My love-hate relationship with my bullet journal

Bullet journaling used to be a source of stress for me, but I just kept going back

“Okay, I guess we’re really doing this thing,” I say to no one in a dark empty room at 1 a.m. as I press the order button on Amazon. Finally — I will evolve into my best, most organized self: bullet journal girl. 

I have always heard rave reviews about bullet journals. Everyone I know who has one loves it, and it seems so easy. Planning out my life on dotted pages with pastel markers leaves so much room for creativity. It’s a journal with more aesthetic — but when my bullet journal arrived, I was scared to start using it. 

Bullet journals are completely blank besides very light dots. Sometimes they come pre-numbered or with a few index pages, but other than that, you have to design every feature and function.

Pinterest boards that once captured me with beautiful layouts and incredible hand-lettering now intimidated me. 

What would I do if I messed up a page? I’ll have to look at that sad, smeared smudge of a flower for the rest of the month. 

Planning what goes on the page is just as daunting. In my experience, I don’t really know what works for me until it doesn’t. When I first started, I did a sleep log on a page to track how many hours I got a night and how energized I felt that day. It’s a great idea in theory (and one of my cutest pages, might I add), but I never remembered to actually fill it in. This meant massive gaps in the chart and massive amounts of stress from looking at an incomplete page. 

The most stressful part was perfecting the layout. In fear of a catastrophic calligraphy mishap, I’d have a ruler, pencil, eraser, ink pens and markers with me at all times. Sketching a monthly calendar took me hours because there was so much to consider in terms of spacing and decorating. 

Once I knew roughly how big I wanted a spread to be, I sketched it with a ruler and pencil. If I liked how it looked, which usually took a few tries, I traced it with a pen, erased the pencil and colored it in with marker. 
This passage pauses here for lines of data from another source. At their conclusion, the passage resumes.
/-!
# Crux `QbarGenericIsHodgeGeneric` (stmt-HodgeConjecture-11595), line `registered`, reshape r5 (lead c2):
# stub (iv'-c) `stub_countable_special_of_cover` — the descent

The registered stub (iv'-c) of the line skeleton `Cruxes/QbarGenericIsHodgeGeneric/Lines/birth.lean`
(reshape r5), proved UNCONDITIONALLY: it is pure topology / order theory on the tree's carriers
`ZariskiPoints`, `IsIrredComponentOnPoints`, `VHSData.IsSpecialSubvariety`
(`Literature/AlgebraicGeometry/Motives/AtypicalHodgeLocus`).

**Statement.** Let `S` be a smooth `ℂ`-scheme, `D` a VHS datum on `S(ℂ)` with bounded pointwise
Mumford–Tate ranks, `U ⊆ S` an affine open. Assume
(F1) for every irreducible Zariski-closed `Z ⊆ S(ℂ)` meeting `U(ℂ)` there are countably many
Zariski-closed `W k ⊉ Z` containing every point of `Z` over `U` of Mumford–Tate rank `< genericMTRank Z`;
(F2) an irreducible Zariski-closed `Y` meeting `U(ℂ)` whose points over `U` are covered by countably
many Zariski-closed sets lies in one of them.
Then the special subvarieties of `S` for `D` (`VHSData.IsSpecialSubvariety`, Baldi–Klingler–Ullmo
2024, Def. 3.3 / Lemma 3.6) meeting `U(ℂ)` are countably many.

**Proof.** Fix the covers `W_Z` of (F1) as a function of `Z`. For `Z` irreducible closed meeting `U`
let `children Z` be the irreducible components of the closed sets `Z ∩ W_Z k` (`k ∈ ℕ`) meeting
`U(ℂ)`: countably many (`countable_irredComponentsOnPoints_meeting_affineOpen`, p156228). Put
`T 0 :=` the components of `S(ℂ)` meeting `U(ℂ)` and `T (m+1) := ⋃ Z ∈ T m, children Z`; all `T m`
are countable. KEY STEP (`exists_child_of_isSpecialSubvariety`): if `Y` is special, meets `U`, and
`Y ⊊ Z` with `Z` irreducible closed, then `genericMTRank Y < genericMTRank Z` (specialness), so every
point of `Y` over `U` has rank `≤ genericMTRank Y < genericMTRank Z` and lies in some `W_Z k` (F1);
by (F2) `Y ⊆ W_Z k₀` for one `k₀`, so `Y ⊆ Z ∩ W_Z k₀` lies in an irreducible component `Z'` of it
(Zorn: `exists_isIrredComponentOnPoints_superset`), and `Z' ⊊ Z` because `Z ⊄ W_Z k₀`. Hence, by
well-founded induction along STRICT INCLUSION of irreducible closed sets meeting `U(ℂ)` — well
founded because the points over `U` form a Noetherian open subspace `V` of `ZariskiPoints S ℂ`
(`U` is a Noetherian space: `S` smooth ⟹ locally Noetherian, `U` affine) and
`Z ↦ closure (Z ∩ V) ∈ Closeds V` is strictly monotone on irreducible closed sets meeting `V`
(`Z = closure (Z ∩ V)`) — every special `Y` meeting `U` inside some `Z ∈ T m` lies in some `T m'`;
start from a component of `S(ℂ)` containing `Y`.

Everything used is proved in Mathlib or in the tree (p156228); no named fact is assumed.

## References

* G. Baldi, B. Klingler, E. Ullmo, On the distribution of the Hodge locus, Invent. Math. 235
  (2024), §3.4 and Lemma 3.6. [BaldiKlinglerUllmo2024]
* E. Cattani, P. Deligne, A. Kaplan, On the locus of Hodge classes, JAMS 8 (1995), Thm. 1.1, Cor. 1.2
  (the source of (F1) for geometric variations; not used in this file).
-/

noncomputable section

-- every declaration of this problem lives in `Summit.HodgeConjecture.HodgeConjecture.…` (problem = summit)
set_option linter.dupNamespace false

open CategoryTheory AlgebraicGeometry Literature.AlgebraicGeometry.Motives
open _root_.Topology TopologicalSpace

namespace Summit.HodgeConjecture.HodgeConjecture.Theorems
Hours ticked by and I still remained unsatisfied with what I had just created.

Pinterest posts and Buzzfeed videos about bullet journaling had me believing that my journal had to look perfect. Getting organized is already a stressful task on its own, but now I was worried about the aesthetic of it all too.

Through trial and error, I realized something. It’s not about how it looks, it’s about making it useful. Drawing, erasing and coloring in the moon phases for an hour is completely unproductive.

I was so caught up in the visual aspects of journaling that I forgot to make it something functional. I found that for it to work for me, I had to keep things simple. 

That’s when I started getting good at this whole thing.

Instead of focusing on beauty, I focused on practicality. Now my journal only has a few templates to it, a weekly, monthly and future log. I log everything — goals, work hours, homework due dates, meetings, date nights, concerts, parties and time with friends. My journal knows me better than I do.

Putting my life in ink changed everything. Past agendas and planners failed me, I usually left them torn up and messy. Weeks passed by and I’d forget to check it, I solely relied on my brain to remember every detail of my life. That obviously didn’t work. 

When I noticed myself canceling plans last minute and missing homework assignments often, I realized something needed to change. 

Getting my life in order felt therapeutic. Before, I would feel hopeless and upset with myself for forgetting something. Now, every time I pull out my bullet journal, I feel like I’m finally doing something right.